06
Deep Dive — Fan-Out, Push vs Pull & Delivery Guarantees
Fan-Out: Staged Bulk Sends
The naive approach — enqueuing 50M messages at once — floods queues, blows memory during segment resolution, and causes a downstream provider stampede. The production approach uses three stages:
Stage 1 — Job Creation (instant): Write a single bulk_job row to the database, return 202.

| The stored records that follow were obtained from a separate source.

import Summits.HubbardSuperconductivity.HubbardSuperconductivity.Theorems.AnisotropyChordTransferFibre3RowCXSCells
import Summits.HubbardSuperconductivity.HubbardSuperconductivity.Theorems.AnisotropyChordTransferFibre3L2TCellRB096N20880

/-!
# Route `AnisotropyChord` / H0 rotor rung, LEVEL 2 row C (KT-2b), t-BLOCK `96 ≤ L ≤ 127`: the X-sum bracket of the column `ν ∈ [20880, 21715]/10⁶`

The L-uniform bracket of the positive Parseval sum of the phase-defect moment on p2's block cell `L2.N1.tcRB096N20880` (window `K = 24`, `T = 429/100000`,
the column's certified totals `θ⁴S₂ ≤ 6279256739/1000000000`, `θ⁴T10 ≤ 1925079921/500000000`): ★ `xsTB096N20880` : `RowC.xsCellCheck 96 … (461/100) = true` — for every
`L ≥ 96` and every `ν` in the column, `XSn(L, νθ²) ≤ 461/100` (`RowC.xs_cell_sound`; exact-ℚ mirror value 4.5836; at `L₀ = 128`, `K = 32` the
same column has ≈ 3.7); one kernel `decide`; shared by all row-C cells `…RowCTFB096N20880C…` of this column.
Prover seat `hubbard-h0-rotor-p1` g32 (route lead; ruling R4-b); helper for piece A = stmt-HubbardSuperconductivity-23918 of rung 19089
(`--supports`, helper class).  Nothing here proves superconductivity in the Hubbard model; one kernel-certified piece of ONE
conditional reduction (the GM₃ ∀L certificate, Level-2 row C = KT-2b on the t-blocks `48 ≤ L < 128`, route-lead ruling R1); the rotor TARGET as
originally worded stays FALSE (g15 verdict).  Mathlib + the tree only; no sorry.  Generated by p1 g32 scratch/rowcT/mkfilesT.py.
-/

set_option linter.dupNamespace false
set_option autoImplicit false

open Literature.Analysis.ValidatedNumerics

namespace Summit.HubbardSuperconductivity.HubbardSuperconductivity.Theorems.AnisotropyChord.Transfer.Fibre3.L2.KT2b

open L2.N1

/-- ★ the X-sum bracket of the block column `tcRB096N20880`: `XSn ≤ 461/100` for all `L ≥ 96`, `ν ∈ [20880, 21715]/10⁶`. -/
theorem xsTRB096N20880 :
    RowC.xsCellCheck tcRB096N20880.L0 tcRB096N20880.n1 tcRB096N20880.n2 tcRB096N20880.νd tcRB096N20880.Tn tcRB096N20880.Td 1000000 tcRB096N20880.bS2.2 tcRB096N20880.bT10.2 ((461 : ℚ) / 100) = true := by
  decide +kernel

end Summit.HubbardSuperconductivity.HubbardSuperconductivity.Theorems.AnisotropyChord.Transfer.Fibre3.L2.KT2b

Stage 2 — Segment Resolution (streaming): Fan-out service streams users in 5K batches via cursor, pre-filters by preferences (eliminates ~20% before queuing), throttles enqueue at caller-specified rate, and checkpoints progress for crash recovery.

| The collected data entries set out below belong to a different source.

import Summits.QuantumFields.BalabanUV.T4Continuum.Support.NE7ClassFluxGradBoundGeneric
import Summits.QuantumFields.BalabanUV.T4Continuum.Support.NE7AllMinimisersSmallGeneric
import Summits.QuantumFields.BalabanUV.T4Continuum.Support.NE7EnergyClassPoincareGeneric
import Summits.QuantumFields.BalabanUV.T4Continuum.Support.NE7OpenOfMinimisation
import Summits.QuantumFields.BalabanUV.T4Continuum.Support.GaugeFieldPerturbation
import HarnessLib

/-!
# NE7AllMinimisersFluxGradGeneric — PORT MAP P3.7 (part 2∕2): gen 108's (c7) `NE7AllMinimisersFluxGradSU2.all_minimisers_fluxGrad_SU2` AT `d = 4`, ANY BLOCK SIZE `L ≥ 2`,
# ANY `U(n)`, NO DISPLAYED HYPOTHESIS — (10) TYPE UP TO A LOGARITHM FOR EVERY CONSTRAINED MINIMISER OVER THE SMALL DATA: `∃ ε₀ > 0, ∀ 0 < ε ≤ ε₀, ∃ c ≥ 0, ∀ N ≥ 1, ∃ δ_V > 0`:
# for every datum `V` of the small data of radius `δ_V`, every level `k` and EVERY minimiser `U` of `sfClass 4 L N ε` at level `k` over `V`: `‖∇_U F(x; κ, π)‖ ≤ c·(1+k)∕(L^k)³` —
# the log-tolerant regularity hypothesis `hreg10` of the docked END at block size `L`

Cell `pub-balaban`, rung (B)+1 sub-cell t4, lineage `b2b-balaban-t4-ne7b-p1` (row NE7b OWNER + CRUX PROVER), generation 156 — PORT MAP item P3.7 of the road t4-ne7-p1 g109
([NE7P1-G109-INBOX-3]; memo `t4/b2b-balaban-t4-ne7-p1-g109/ROAD-G109.md` §3, recipe `2 ↦ L`), claimed [NE7bP1-G156-INBOX-6].
THE ARGUMENT (gen 108's, verbatim).  Level `0`: `‖∇_U F‖ ≤ 2·sup‖F‖ ≤ 4ε` (`GaugeFieldPerturbation.norm_flux_le_of_smallField`, class radius `ε`).  Level `k+1`: every
minimiser over the small data is interior (the road's ✓ p810303 `NE7AllMinimisersSmallGeneric.all_minimisers_small_generic`: `SmallField U ((ε∕4)∕M²)`), hence TANGENT-CRITICAL
(gen 90's Fermat theorem `NE7OpenOfMinimisation.tanCritical_of_isMinimiser`, stated at every block size), hence part 1's class letter
`NE7ClassFluxGradBoundGeneric.exists_classFluxGradConst_generic` applies: `‖∇_U F‖ ≤ C·ε·(2+k)∕M³`.  Its three displayed ε-lines are folded into `ε₀`: the level family by
✓ p807957 `classPackage` (radius `θ₀(L, card n)`), `ε ≤ 1∕50`, and `2·thetaLoc 4 L·ε ≤ 1` by `ε ≤ 1∕(2·thetaLoc 4 L + 1)`.  Constant `c = (C + 4)·ε`.
WHAT ([folklore]; 0 def, 0 sorry).  **`all_minimisers_fluxGrad_generic`** (`2 ≤ L`, any nonempty finite `n`; displayed above).
HONEST FRAMING (page 1): composition of landed kernel theorems (the road's generic (8)∀, gen 90's Fermat theorem, part 1, the class package); this is [Balaban1985Variational]
Thm 1 (10)'s SHAPE WITH A LOGARITHM, proved for OUR constrained minimisers by OUR route, NOT Bałaban's (10) and NOT by his method; nothing of Bałaban's asserted as an axiom;
finite 4-torus; NOT NE3∕NE7 as spine nodes; row NE7b (`T4WeightBudget.RelWeightBound`) NOT PRINTED ∕ NOT PROVED; spine count = dagwriter∕referees' call; NOT infinite volume, NOT
mass gap, NOT BetaPertH, NOT Clay (continuum YM on T⁴ ⇐ BetaPertH ∧ nine spine estimates).
-/

set_option autoImplicit false

open scoped BigOperators Matrix Matrix.Norms.L2Operator
open NormedSpace Finset

namespace Summit.QuantumFields.BalabanUV.T4Continuum.NE7AllMinimisersFluxGradGeneric

open Literature.MathematicalPhysics.QuantumFieldTheory.Balaban1983to89
open B7Prop1Explicit B7Prop2Explicit
open T4AveragingDeficitWall (IsUnitaryCfg IsSkewDir SmallField Ad covGrad flux)
open T4AveragingDeficitWallBoundary (IsPeriodicCfg periodBox)
open AveragingDeficitPeriodicCounting (IsPeriodicDir)
open AveragingDeficitTransport (norm_Ad_of_unitary)
open AveragingDeficitMultiLevelPrep (LevelSmall TangentIter)
open MinimalActionSandwich (IsMinimiser admissible)
open MinimalActionRate (sfClass)
open NE3RightInverseSolveLetters (thetaLoc thetaLoc_nonneg)
open GaugeFieldPerturbation (norm_flux_le_of_smallField)
open NE7AllMinimisersSmallGeneric (all_minimisers_small_generic)
open NE7OpenOfMinimisation (tanCritical_of_isMinimiser)
open NE7ClassFluxGradBoundGeneric (exists_classFluxGradConst_generic)
open NE7EnergyClassPoincareGeneric (classPackage)

noncomputable section

variable {n : Type} [Fintype n] [DecidableEq n]

set_option maxHeartbeats 400000 in
/-- **(10) TYPE UP TO A LOGARITHM FOR EVERY CONSTRAINED MINIMISER OVER THE SMALL DATA, `d = 4`, ANY BLOCK SIZE `L ≥ 2`, ANY `U(n)`** (statement in the file header). [folklore] -/
theorem all_minimisers_fluxGrad_generic [Nonempty n] {L : ℕ} (hL : 2 ≤ L) :
    ∃ ε₀ : ℝ, 0 < ε₀ ∧ ∀ ε : ℝ, 0 < ε → ε ≤ ε₀ → ∃ c : ℝ, 0 ≤ c ∧ ∀ (N : ℕ) [NeZero N], 1 ≤ N →
      ∃ δV : ℝ, 0 < δV ∧
        ∀ V ∈ {V : Site 4 → Fin 4 → (Matrix n n ℂ)ˣ | IsUnitaryCfg V ∧ IsPeriodicCfg V (N : ℤ) ∧ SmallField V δV},
        ∀ (k : ℕ) (U : Site 4 → Fin 4 → (Matrix n n ℂ)ˣ), IsMinimiser 4 (sfClass 4 L N ε) L N k V U →
          ∀ (x : Site 4) (κ : Fin 4) (π : T4AveragingDeficitWall.Plane 4),
            ‖covGrad U (flux U) x κ π‖ ≤ c * (1 + (k : ℝ)) / ((L : ℝ) ^ k) ^ 3 := by
  haveI : NeZero L := ⟨by omega⟩
  have hL1 : 1 ≤ L := Nat.le_trans (by norm_num) hL
  obtain ⟨ε₁, hε₁, H1⟩ := all_minimisers_small_generic (n := n) hL
  obtain ⟨C, hC, H2⟩ := exists_classFluxGradConst_generic (n := n) hL
  obtain ⟨θ₀, CF, CE, hθ₀, -, -, -, -, -, hls, -, -⟩ := classPackage (n := n) (d := 4) (by norm_num) hL
  have hθL : 0 ≤ thetaLoc 4 L := thetaLoc_nonneg 4 L
  have hθpos : 0 < 2 * thetaLoc 4 L + 1 := by linarith
  refine ⟨min ε₁ (min θ₀ (min (1 / 50) (1 / (2 * thetaLoc 4 L + 1)))),
    lt_min hε₁ (lt_min hθ₀ (lt_min (by norm_num) (by positivity))), ?_⟩
  intro ε hε hεle
  have hεε₁ : ε ≤ ε₁ := hεle.trans (min_le_left _ _)
  have hεθ₀ : ε ≤ θ₀ := hεle.trans ((min_le_right _ _).trans (min_le_left _ _))
  have hε50 : ε ≤ 1 / 50 := hεle.trans ((min_le_right _ _).trans ((min_le_right _ _).trans (min_le_left _ _)))
  have hεθL : ε ≤ 1 / (2 * thetaLoc 4 L + 1) := hεle.trans ((min_le_right _ _).trans ((min_le_right _ _).trans (min_le_right _ _)))
  have hθline : 2 * thetaLoc 4 L * ε ≤ 1 := by
    have h1 : 2 * thetaLoc 4 L * ε ≤ 2 * thetaLoc 4 L * (1 / (2 * thetaLoc 4 L + 1)) := mul_le_mul_of_nonneg_left hεθL (by positivity)
    have h2 : 2 * thetaLoc 4 L * (1 / (2 * thetaLoc 4 L + 1)) ≤ 1 := by
      rw [← mul_div_assoc, mul_one, div_le_one hθpos]; linarith
    exact h1.trans h2
  have hlsε : ∀ k : ℕ, LevelSmall 4 L k (ε / ((L : ℝ) ^ (k + 1)) ^ 2) := hls hε.le hεθ₀
  refine ⟨(C + 4) * ε, by positivity, fun N _ hN => ?_⟩
  obtain ⟨δV, hδV, Hsmall⟩ := H1 ε hε hεε₁ N hN
  refine ⟨δV, hδV, ?_⟩
  rintro V hV k U hmin x κ ⟨⟨μ, ν⟩, hμν⟩
  cases k with
  | zero =>
      -- level 0: the trivial bound `‖∇_U F‖ ≤ 2·sup‖F‖ ≤ 4ε`
      have hUu : IsUnitaryCfg U := hmin.mem.1.1
      have hUx : SmallField U (ε / ((L : ℝ) ^ 0) ^ 2) := hmin.mem.1.2.2
      rw [pow_zero, one_pow, div_one] at hUx
      have hflux := norm_flux_le_of_smallField hUx (hε50.trans (by norm_num))
      have h1 : ‖covGrad U (flux U) x κ ⟨(μ, ν), hμν⟩‖ ≤ 2 * ε + 2 * ε := by
        unfold covGrad
        refine (norm_sub_le _ _).trans (add_le_add ?_ (hflux _))
        rw [norm_Ad_of_unitary (hUu x κ)]
        exact hflux _
      have e : (C + 4) * ε * (1 + ((0 : ℕ) : ℝ)) / ((L : ℝ) ^ 0) ^ 3 = C * ε + 4 * ε := by push_cast; ring
      rw [e]
      nlinarith
  | succ j =>
      -- level `j+1`: interior ⟹ tangent-critical ⟹ the class letter
      have hUa := Hsmall V hV (j + 1) U hmin
      have ha0 : 0 ≤ (ε / 4) / ((L : ℝ) ^ (j + 1)) ^ 2 := by positivity
      have haε : (ε / 4) / ((L : ℝ) ^ (j + 1)) ^ 2 < ε / ((L : ℝ) ^ (j + 1)) ^ 2 :=
        div_lt_div_of_pos_right (by linarith) (by positivity)
      have hcrit := tanCritical_of_isMinimiser (d := 4) (L := L) hL1 hN hmin ha0 haε hUa (hlsε j)
      have h := H2 N ε hε hε50 hθline hlsε V j U hmin.mem hcrit x κ μ ν hμν
      refine h.trans (div_le_div_of_nonneg_right ?_ (by positivity))
      have hkk : (0 : ℝ) ≤ 1 + ((j + 1 : ℕ) : ℝ) := by positivity
      nlinarith [mul_nonneg hε.le hkk]

end

end Summit.QuantumFields.BalabanUV.T4Continuum.NE7AllMinimisersFluxGradGeneric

Stage 3 — Delivery: Individual notifications flow through the normal pipeline at a steady, manageable rate.
Push vs Pull for In-App
Pull: User opens feed → query Cassandra (partition key = user_id, cluster key = created_at DESC). Single-partition read, ~2ms. Redis caches page 1 (last 50 notifications) for ~90% cache hit rate — 60× cheaper than storing the full feed in Redis RAM.
Push: Real-time badge updates via WebSocket Gateway. Connection registry in Redis maps user_id → gateway instance. On new notification, publish to the specific gateway holding the user's connection. At 10M concurrent connections, ~25 GB RAM per gateway instance across 20 pods.

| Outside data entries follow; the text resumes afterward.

import Summits.BirchSwinnertonDyer.BirchSwinnertonDyer.Theorems.EisensteinPrimesFullDescentTateAlgebraThree
import HarnessLib

/-!
# Crux `GoodLatticeBDPValue` (stmt-BirchSwinnertonDyer-19032), line `halves`, AN-3 Stub B road — brick F1 (sequel):
# the level-9 ALGEBRA of a Tate basis (pure group theory, no field)

Width seat bsd-line-x1-p1-w3 (gen 4). HONEST FRAMING (cell `bsd-eis`): TOOL THEOREMS ONLY (no `def`, no
named fact, no `sorry`); nothing about a curve, a summit statement, Keller–Yin Thm. 2.2.2 or crux 2 is
proved here; 0 stubs / cells / labels move. Sequel of `…FullDescentTateAlgebraThree` (same namespace,
same Tate-basis hypotheses = the output shape of
`Literature.NumberTheory.EllipticCurves.TateCurve.exists_basis_of_uniformization` at `N = 9`); road memo
`HOME/line-x1-p1-w3-g4/AN3-StubB-elementary-road.md` (evidence #44 on the item), steps A2/A3:

* **`smul_sub_mem_zmultiples_of_nine`** (T-d) — `σ` with `9 ∣ χ σ − 1` (inertia at `ℓ ≠ 3`) acts
  trivially on `3⁻¹(ℤ•3P₁) / (ℤ•3P₁)`, with NO condition on `κ` («`q″ = q³` is a cube»);
* `addOrderOf_fst_eq_nine`;
* **`eq_zmultiples_fst_of_stable_nine`** (T-c) — a `σ₀`-stable subgroup `L` of order `9` (`σ₀` with
  `3 ∤ χ σ₀ − 1`, i.e. `ζ₃ ∉ ℚ_ℓ`) whose `3`-torsion lies in `ℤ • 3P₁` IS `ℤ • P₁ = Ψ(μ₉)` — so `G_ℓ`
  acts on the global cyclic `9`-line of the memo through `χ = ε mod 9`, and its inertia trivially.

References: [SilvermanATAEC1994] J. H. Silverman, *Advanced Topics in the Arithmetic of Elliptic Curves*,
GTM 151, Ch. V Thm. 3.1 (c),(d), Lemma 5.2 (c), Thm. 5.3; [SerreInventiones1972] J.-P. Serre,
Invent. Math. 15 (1972) §1.12.
-/

set_option autoImplicit false
set_option linter.dupNamespace false

namespace Summit.BirchSwinnertonDyer.BirchSwinnertonDyer.Theorems.FullDescentTateAlgebra

variable {G M : Type*} [Group G] [AddCommGroup M] [DistribMulAction G M]

/-! ## §3. Level 9 -/

section Nine

variable {P₁ P₂ : M} {χ κ : G → ℤ}

/-- **(T-d) Inertia acts trivially on `3⁻¹C / C`, `C = ℤ • 3P₁`** (memo A2: no condition on `κ`, i.e.
on `q` — «`q″ = q³` is a cube»): if `9 ∣ χ(σ) − 1` and `x` is a `9`-torsion element with `3x ∈ ℤ • 3P₁`,
then `σ x − x ∈ ℤ • 3P₁`. [cite: SilvermanATAEC1994, Lemma V.5.2] -/
theorem smul_sub_mem_zmultiples_of_nine
    (hgen : ∀ P : M, (9 : ℤ) • P = 0 → ∃ a b : ℤ, P = a • P₁ + b • P₂)
    (hrel : ∀ a b : ℤ, a • P₁ + b • P₂ = 0 ↔ (9 : ℤ) ∣ a ∧ (9 : ℤ) ∣ b)
    (hP₁ : ∀ σ : G, σ • P₁ = χ σ • P₁) (hP₂ : ∀ σ : G, σ • P₂ = P₂ + κ σ • P₁)
    {σ : G} (hχσ : (9 : ℤ) ∣ χ σ - 1) {x : M} (hx9 : (9 : ℤ) • x = 0)
    (hx3 : (3 : ℤ) • x ∈ AddSubgroup.zmultiples ((3 : ℤ) • P₁)) :
    σ • x - x ∈ AddSubgroup.zmultiples ((3 : ℤ) • P₁) := by
  have hrel' : ∀ a b : ℤ, a • P₁ + b • P₂ = 0 ↔ ((9 : ℕ) : ℤ) ∣ a ∧ ((9 : ℕ) : ℤ) ∣ b := by
    simpa using hrel
  obtain ⟨a, b, rfl⟩ := hgen x hx9
  obtain ⟨m, hm⟩ := AddSubgroup.mem_zmultiples_iff.mp hx3
  -- `3x = 3m P₁` gives `9 ∣ 3b`, i.e. `3 ∣ b`
  have hb : (3 : ℤ) ∣ b := by
    have h : (3 * a) • P₁ + (3 * b) • P₂ = (3 * m) • P₁ + (0 : ℤ) • P₂ := by
      rw [show (3 * a) • P₁ + (3 * b) • P₂ = (3 : ℤ) • (a • P₁ + b • P₂) by module, ← hm]; module
    have h' := ((comb_eq_comb_iff hrel' _ _ _ _).mp h).2
    simp only [Nat.cast_ofNat, sub_zero] at h'
    omega
  obtain ⟨t, ht⟩ := hχσ
  obtain ⟨b', hb'⟩ := hb
  refine AddSubgroup.mem_zmultiples_iff.mpr ⟨3 * a * t + b' * κ σ, ?_⟩
  rw [smul_comb hP₁ hP₂, show χ σ = 9 * t + 1 by omega, hb']
  module

/-- The element `P₁` of a level-9 Tate basis has additive order `9`. [folklore] -/
theorem addOrderOf_fst_eq_nine
    (hrel : ∀ a b : ℤ, a • P₁ + b • P₂ = 0 ↔ (9 : ℤ) ∣ a ∧ (9 : ℤ) ∣ b) : addOrderOf P₁ = 9 := by
  haveI : Fact (Nat.Prime 3) := ⟨Nat.prime_three⟩
  have h9 : (3 : ℕ) ^ (1 + 1) • P₁ = 0 := by
    have h := (hrel 9 0).mpr ⟨dvd_rfl, dvd_zero _⟩
    rw [← natCast_zsmul]
    simpa using h
  have h3 : ¬ (3 : ℕ) ^ 1 • P₁ = 0 := by
    intro h0
    have h : (3 : ℤ) • P₁ + (0 : ℤ) • P₂ = 0 := by
      rw [← natCast_zsmul] at h0; simpa using h0
    have := ((hrel 3 0).mp h).1
    omega
  have := addOrderOf_eq_prime_pow h3 h9
  simpa using this

/-- **(T-c) The unique stable cyclic group of order `9` over the Tate line is `Ψ(μ₉)`** (memo A3).
Let `L` be a subgroup of order `9` of `9`-torsion elements, stable under some `σ₀` with
`3 ∤ χ(σ₀) − 1` (`ζ₃ ∉ ℚ_ℓ`), whose `3`-torsion lies in `ℤ • 3P₁`. Then `L = ℤ • P₁`: `L` is generated by
some `x = aP₁ + bP₂` of order `9` with `3 ∣ b`, `3 ∤ a`; `σ₀ x = m x` forces `m ≡ χ(σ₀) (mod 3)` and
`9 ∣ b (1 − m)`, so `9 ∣ b`. [cite: SilvermanATAEC1994, Lemma V.5.2] -/
theorem eq_zmultiples_fst_of_stable_nine
    (hgen : ∀ P : M, (9 : ℤ) • P = 0 → ∃ a b : ℤ, P = a • P₁ + b • P₂)
    (hrel : ∀ a b : ℤ, a • P₁ + b • P₂ = 0 ↔ (9 : ℤ) ∣ a ∧ (9 : ℤ) ∣ b)
    (hP₁ : ∀ σ : G, σ • P₁ = χ σ • P₁) (hP₂ : ∀ σ : G, σ • P₂ = P₂ + κ σ • P₁)
    {σ₀ : G} (hσ₀ : ¬ (3 : ℤ) ∣ χ σ₀ - 1) {L : AddSubgroup M} (hL : Nat.card L = 9)
    (hL9 : ∀ x ∈ L, (9 : ℤ) • x = 0) (hst : ∀ x ∈ L, σ₀ • x ∈ L)
    (hL3 : ∀ x ∈ L, (3 : ℤ) • x = 0 → x ∈ AddSubgroup.zmultiples ((3 : ℤ) • P₁)) :
    L = AddSubgroup.zmultiples P₁ := by
  haveI : Fact (Nat.Prime 3) := ⟨Nat.prime_three⟩
  have hrel' : ∀ a b : ℤ, a • P₁ + b • P₂ = 0 ↔ ((9 : ℕ) : ℤ) ∣ a ∧ ((9 : ℕ) : ℤ) ∣ b := by
    simpa using hrel
  haveI hLfin : Finite L := Nat.finite_of_card_ne_zero (by rw [hL]; norm_num)
  -- the order of `P₁` and of `3P₁`
  have hordP₁ : addOrderOf P₁ = 9 := addOrderOf_fst_eq_nine hrel
  have h3P₁0 : (3 : ℤ) • P₁ ≠ 0 := by
    intro h0
    have := ((hrel 3 0).mp (by simpa using h0)).1
    omega
  have hord3 : addOrderOf ((3 : ℤ) • P₁) = 3 := by
    refine addOrderOf_eq_prime ?_ h3P₁0
    rw [← natCast_zsmul, smul_smul]
    have h := (hrel 9 0).mpr ⟨dvd_rfl, dvd_zero _⟩
    simpa using h
  -- `L` has an element `x` with `3x ≠ 0` (else `L ≤ ℤ•3P₁`, of order `3 < 9`)
  obtain ⟨x, hxL, hx3⟩ : ∃ x ∈ L, (3 : ℤ) • x ≠ 0 := by
    by_contra! hall
    have hle : L ≤ AddSubgroup.zmultiples ((3 : ℤ) • P₁) := fun y hy ↦ hL3 y hy (hall y hy)
    haveI : Finite (AddSubgroup.zmultiples ((3 : ℤ) • P₁)) :=
      Nat.finite_of_card_ne_zero (by rw [Nat.card_zmultiples, hord3]; norm_num)
    have hcard := AddSubgroup.card_le_of_le hle
    rw [hL, Nat.card_zmultiples, hord3] at hcard
    omega
  -- `x = aP₁ + bP₂` with `3 ∣ b` and `3 ∤ a`
  obtain ⟨a, b, rfl⟩ := hgen x (hL9 x hxL)
  have hx3mem : (3 : ℤ) • (a • P₁ + b • P₂) ∈ AddSubgroup.zmultiples ((3 : ℤ) • P₁) :=
    hL3 _ (L.zsmul_mem hxL 3) (by rw [smul_smul, show (3 : ℤ) * 3 = 9 by norm_num]; exact hL9 _ hxL)
  obtain ⟨m, hm⟩ := AddSubgroup.mem_zmultiples_iff.mp hx3mem
  have hab : (9 : ℤ) ∣ 3 * a - 3 * m ∧ (9 : ℤ) ∣ 3 * b - 0 := by
    have h : (3 * a) • P₁ + (3 * b) • P₂ = (3 * m) • P₁ + (0 : ℤ) • P₂ := by
      rw [show (3 * a) • P₁ + (3 * b) • P₂ = (3 : ℤ) • (a • P₁ + b • P₂) by module, ← hm]; module
    have h' := (comb_eq_comb_iff hrel' _ _ _ _).mp h
    simpa using h'
  have hb : (3 : ℤ) ∣ b := by omega
  have ha : ¬ (3 : ℤ) ∣ a := by
    intro ha
    apply hx3
    have h : (3 * a) • P₁ + (3 * b) • P₂ = 0 := (hrel _ _).mpr ⟨by omega, by omega⟩
    rw [show (3 : ℤ) • (a • P₁ + b • P₂) = (3 * a) • P₁ + (3 * b) • P₂ by module, h]
  -- `x` has order `9`, so `L = ℤ • x`
  have hordx : addOrderOf (a • P₁ + b • P₂) = 9 := by
    have h9 : (3 : ℕ) ^ (1 + 1) • (a • P₁ + b • P₂) = 0 := by
      rw [show (3 : ℕ) ^ (1 + 1) = 9 by norm_num, ← natCast_zsmul, Nat.cast_ofNat]; exact hL9 _ hxL
    have h3 : ¬ (3 : ℕ) ^ 1 • (a • P₁ + b • P₂) = 0 := by
      rw [pow_one, ← natCast_zsmul, Nat.cast_ofNat]; exact hx3
    simpa using addOrderOf_eq_prime_pow h3 h9
  have hLx : L = AddSubgroup.zmultiples (a • P₁ + b • P₂) := by
    haveI : Finite (AddSubgroup.zmultiples (a • P₁ + b • P₂)) :=
      Nat.finite_of_card_ne_zero (by rw [Nat.card_zmultiples, hordx]; norm_num)
    refine (AddSubgroup.eq_of_le_of_card_ge (AddSubgroup.zmultiples_le.mpr hxL) ?_).symm
    rw [hL, Nat.card_zmultiples, hordx]
  -- `σ₀ x = m' x`
  have hσx : σ₀ • (a • P₁ + b • P₂) ∈ AddSubgroup.zmultiples (a • P₁ + b • P₂) := by
    rw [← hLx]; exact hst _ hxL
  obtain ⟨m', hm'⟩ := AddSubgroup.mem_zmultiples_iff.mp hσx
  rw [smul_comb hP₁ hP₂] at hm'
  have hcoef := (comb_eq_comb_iff hrel' _ _ _ _).mp (by rw [← hm']; module :
    (m' * a) • P₁ + (m' * b) • P₂ = (a * χ σ₀ + b * κ σ₀) • P₁ + b • P₂)
  simp only [Nat.cast_ofNat] at hcoef
  obtain ⟨h1, h2⟩ := hcoef
  -- mod 3: `3 ∣ a (m' - χ σ₀)` hence `3 ∣ m' - χ σ₀`, so `3 ∤ m' - 1`
  obtain ⟨b', rfl⟩ := hb
  have h1' : (3 : ℤ) ∣ a * (m' - χ σ₀) := by
    have h13 : (3 : ℤ) ∣ m' * a - (a * χ σ₀ + 3 * b' * κ σ₀) := (Int.dvd_of_emod_eq_zero (by omega))
    have e : a * (m' - χ σ₀) = (m' * a - (a * χ σ₀ + 3 * b' * κ σ₀)) + 3 * (b' * κ σ₀) := by ring
    rw [e]
    exact dvd_add h13 (dvd_mul_right 3 _)
  have hmχ : (3 : ℤ) ∣ m' - χ σ₀ := by
    rcases Int.prime_three.dvd_or_dvd h1' with h | h
    · exact absurd h ha
    · exact h
  have hm1 : ¬ (3 : ℤ) ∣ m' - 1 := by
    intro h
    apply hσ₀
    have e : χ σ₀ - 1 = (m' - 1) - (m' - χ σ₀) := by ring
    rw [e]
    exact dvd_sub h hmχ
  -- `9 ∣ 3b'(m' - 1)` hence `3 ∣ b'`
  have hb'9 : (3 : ℤ) ∣ b' * (m' - 1) := by
    have e : m' * (3 * b') - 3 * b' = 3 * (b' * (m' - 1)) := by ring
    rw [e] at h2
    omega
  have hb' : (3 : ℤ) ∣ b' := by
    rcases Int.prime_three.dvd_or_dvd hb'9 with h | h
    · exact h
    · exact absurd h hm1
  -- so `x = a P₁` and `L = ℤ • aP₁ ≤ ℤ • P₁`; equal orders finish
  obtain ⟨b'', rfl⟩ := hb'
  have hx' : a • P₁ + (3 * (3 * b'')) • P₂ = a • P₁ := by
    have h := (comb_eq_comb_iff hrel' a (3 * (3 * b'')) a 0).mpr ⟨by simp, by simp; ring_nf; omega⟩
    simpa using h
  rw [hx'] at hLx
  have hle : L ≤ AddSubgroup.zmultiples P₁ := by
    rw [hLx, AddSubgroup.zmultiples_le]
    exact AddSubgroup.zsmul_mem_zmultiples P₁ a
  haveI : Finite (AddSubgroup.zmultiples P₁) :=
    Nat.finite_of_card_ne_zero (by rw [Nat.card_zmultiples, hordP₁]; norm_num)
  exact AddSubgroup.eq_of_le_of_card_ge hle (by rw [hL, Nat.card_zmultiples, hordP₁])

end Nine

end Summit.BirchSwinnertonDyer.BirchSwinnertonDyer.Theorems.FullDescentTateAlgebra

Delivery Guarantees: At-Least-Once + Idempotency
Exactly-once across a network boundary with external providers is impossible (Two Generals' Problem). We always retry, with idempotency at 4 layers:
sequenceDiagram
participant PS as Payments Service
participant API as Ingestion API
participant RD as Redis (Dedup)
participant KF as Kafka Critical
participant PW as Processing Worker
participant PU as Push Worker
participant FCM as FCM (Google)
participant DT as Delivery Tracker
participant SMS as SMS Worker
PS->>API: POST /v1/notifications (OTP)
API->>RD: Check idempotency key
RD-->>API: Not seen ✓
API->>KF: Enqueue to notifications.critical
API-->>PS: 202 Accepted
KF->>PW: Consume message
PW->>RD: Check processed set (SETNX)
RD-->>PW: New ✓
PW->>PW: Resolve template + check prefs
PW->>KF: Enqueue to delivery.push
KF->>PU: Consume push message
PU->>RD: Check delivery log
RD-->>PU: Not sent ✓
PU->>FCM: Send push notification
FCM-->>PU: 200 OK
PU->>DT: Status → "sent"
Note over DT: Start 30s fallback timer
FCM-->>DT: Delivery receipt
DT->>DT: Status → "delivered"
DT->>DT: Cancel SMS fallback ✓
DT->>PS: Webhook: OTP delivered via push
Note over DT,SMS: If push fails or times out after 30s:
DT->>SMS: Trigger SMS fallback
SMS->>SMS: Deliver via Twilio
Layer 1 — Ingestion
Redis SETNX on idempotency key (24h TTL). Duplicate requests return same notification_id without re-queuing.
Layer 2 — Processing
Atomic SETNX on processed set. Kafka consumer commits offset after processing, not before.
Layer 3 — Delivery
Check delivery log before calling provider. FCM collapse_key reduces visible duplicates on device.
Layer 4 — Client
Client maintains local set of recent notification_ids (~200). Last line of defense against server-side dedup failures.
Retry Strategy
Exponential backoff with retry Kafka topics: delivery.push.retry.1 (2s), .retry.2 (8s), .retry.3 (32s), .dlq (dead letter). Critical: 6 retries (~10 min window). Low: 2 retries (~10s), then silent drop.